/-- **Non-normal cubic automorphic induction at the places split in the quadratic resolvent**
(the half of `automorphicInduction_unitaryCharacter_cubic` reachable from the cyclic theory).
In the setting of `exists_cuspidal_resolventDescent` (e.g. `E/F` a non-normal cubic extension
with Galois closure `L` and quadratic resolvent `K`, and `θ` a Hecke character of `E` with
`θ ∘ N_{L/E}` not `Gal(L/K)`-stable at infinitely many places), granting
`automorphicInduction_cyclic_cuspidal` and `cuspidal_descent_cyclic` there is a CUSPIDAL
automorphic representation `π` of `GL₃(𝔸_F)` such that, for almost every finite place `v` of `F`
that SPLITS in `K`, `det(X - t_{π,v}) = ∏_{w ∣ v} (X^{f(w|v)} - θ(ϖ_w))` — the local identity of
the fact.  (At a split `v` the base-change relation `t_{P,V} = t_{π,v}` and
`finprod_resolventSplit_eq` conclude.)  At the places inert in `K` the relation only gives
`t_{P,V} = t_{π,v}²`; fixing the remaining signs is exactly the non-normal cubic lifting of
Jacquet–Piatetski-Shapiro–Shalika (converse theorem for `GL(3)`), which the tree does not have.
[cite: ArthurClozelAMS120, Ch. 3 Thm. 6.2, Lemma 6.4 and Thm. 4.2 (d)]
[cite: Gelbart1997, Thm. 5.3.1 and Remark 5.3.1 (e)]
[cite: JacquetPiatetskishapiroShalika1979II, §§13–14] -/
theorem exists_cuspidal_cubic_resolventSplit
    (hAIc : automorphicInduction_cyclic_cuspidal) (hD : cuspidal_descent_cyclic)
    [IsGalois F L] [IsGalois F K] [IsGalois E L]
    (hFK : Module.finrank F K = 2) (hKL : Module.finrank K L = 3) (hEL : Module.finrank E L = 2)
    (θ : GaloisRepresentations.HeckeCharacter E)
    (hθL : ∃ᶠ W : HeightOneSpectrum (𝓞 L) in cofinite, ∃ W' : HeightOneSpectrum (𝓞 L),
      W'.asIdeal.under (𝓞 K) = W.asIdeal.under (𝓞 K) ∧
        (θ.baseChange L).valueAtUniformizer W' ≠ (θ.baseChange L).valueAtUniformizer W)
    (hF : isCompact_glFiniteIntegralLevel 3 F) :
    ∃ π : CuspidalAutomorphicRepData 3 F hF,
      ∀ᶠ v : HeightOneSpectrum (𝓞 F) in cofinite,
        (∃ V : HeightOneSpectrum (𝓞 K), V.asIdeal.under (𝓞 F) = v.asIdeal ∧
            V.asIdeal.inertiaDeg (𝓞 F) = 1) →
          ∃ α : Multiset ℂ, π.1.HasSatakeParamAt v α ∧
            satakePolynomial α =
              ∏ᶠ w ∈ {w : HeightOneSpectrum (𝓞 E) | w.under (𝓞 F) = v},
                (X ^ w.asIdeal.inertiaDeg (𝓞 F) - C (θ.valueAtUniformizer w)) := by
  haveI : FiniteDimensional F L := Module.Finite.of_restrictScalars_finite ℚ F L
  haveI : FiniteDimensional F K := Module.Finite.of_restrictScalars_finite ℚ F K
  haveI : FiniteDimensional K L := Module.Finite.of_restrictScalars_finite ℚ K L
  have hFL : Module.finrank F L = 6 := by rw [← Module.finrank_mul_finrank F K L, hFK, hKL]
  set hK := isCompact_glFiniteIntegralLevel_holds 3 K
  obtain ⟨π, P, hBC, hPQ⟩ := exists_cuspidal_resolventDescent hAIc hD hFK hKL hEL θ hθL hF hK
  have hθLW : ∀ᶠ W : HeightOneSpectrum (𝓞 L) in cofinite, (θ.baseChange L).valueAtUniformizer W =
      θ.valueAtUniformizer (W.under (𝓞 E)) ^ W.asIdeal.inertiaDeg (𝓞 E) :=
    θ.eventually_valueAtUniformizer_baseChange (E := L)
  have hurK : ∀ᶠ V : HeightOneSpectrum (𝓞 K) in cofinite,
      Algebra.IsUnramifiedIn (𝓞 L) V.asIdeal :=
    Filter.eventually_cofinite.2 (GaloisRepresentations.finite_setOf_not_isUnramifiedIn K L)
  have hurF : ∀ᶠ v : HeightOneSpectrum (𝓞 F) in cofinite,
      Algebra.IsUnramifiedIn (𝓞 L) v.asIdeal :=
    Filter.eventually_cofinite.2 (GaloisRepresentations.finite_setOf_not_isUnramifiedIn F L)
  have hall := π.1.hasSatakeParamAt_cofinite_holds.and (hurF.and (eventually_forall_under_eq
    (F := F) (hBC.and (hPQ.and ((eventually_forall_under_eq (F := K) hθLW).and hurK)))))
  refine ⟨π, ?_⟩
  filter_upwards [hall] with v hv hsplit
  obtain ⟨⟨α, hα⟩, hvL, hV⟩ := hv
  obtain ⟨V, hVv, hsplit⟩ := hsplit
  obtain ⟨hBCV, ⟨β, hβ, hβQ⟩, hθV, hVu⟩ := hV V hVv
  refine ⟨α, hα, ?_⟩
  have hPα : P.1.HasSatakeParamAt V α := by
    have h := hBCV v α hVv hα
    rw [hsplit] at h
    simpa only [pow_one, Multiset.map_id'] using h
  rw [P.1.hasSatakeParamAt_unique_holds hPα hβ, hβQ]
  obtain ⟨W, hW⟩ := exists_above (E := L) V
  exact finprod_resolventSplit_eq hFL hKL hEL hVv hW hsplit hvL hVu θ hθV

_ _ _

**TASK TO COMPLETE:** In your answer, include only the lines above starting at the line that holds "In the setting" and ending at the line that holds "[cite: JacquetPiatetskishapiroShalika1979II, §§13–14]", copied exactly.

**WRITTEN SOLUTION:**
In the setting of `exists_cuspidal_resolventDescent` (e.g. `E/F` a non-normal cubic extension
with Galois closure `L` and quadratic resolvent `K`, and `θ` a Hecke character of `E` with
`θ ∘ N_{L/E}` not `Gal(L/K)`-stable at infinitely many places), granting
`automorphicInduction_cyclic_cuspidal` and `cuspidal_descent_cyclic` there is a CUSPIDAL
automorphic representation `π` of `GL₃(𝔸_F)` such that, for almost every finite place `v` of `F`
that SPLITS in `K`, `det(X - t_{π,v}) = ∏_{w ∣ v} (X^{f(w|v)} - θ(ϖ_w))` — the local identity of
the fact.  (At a split `v` the base-change relation `t_{P,V} = t_{π,v}` and
`finprod_resolventSplit_eq` conclude.)  At the places inert in `K` the relation only gives
`t_{P,V} = t_{π,v}²`; fixing the remaining signs is exactly the non-normal cubic lifting of
Jacquet–Piatetski-Shapiro–Shalika (converse theorem for `GL(3)`), which the tree does not have.
[cite: ArthurClozelAMS120, Ch. 3 Thm. 6.2, Lemma 6.4 and Thm. 4.2 (d)]
[cite: Gelbart1997, Thm. 5.3.1 and Remark 5.3.1 (e)]
[cite: JacquetPiatetskishapiroShalika1979II, §§13–14] -/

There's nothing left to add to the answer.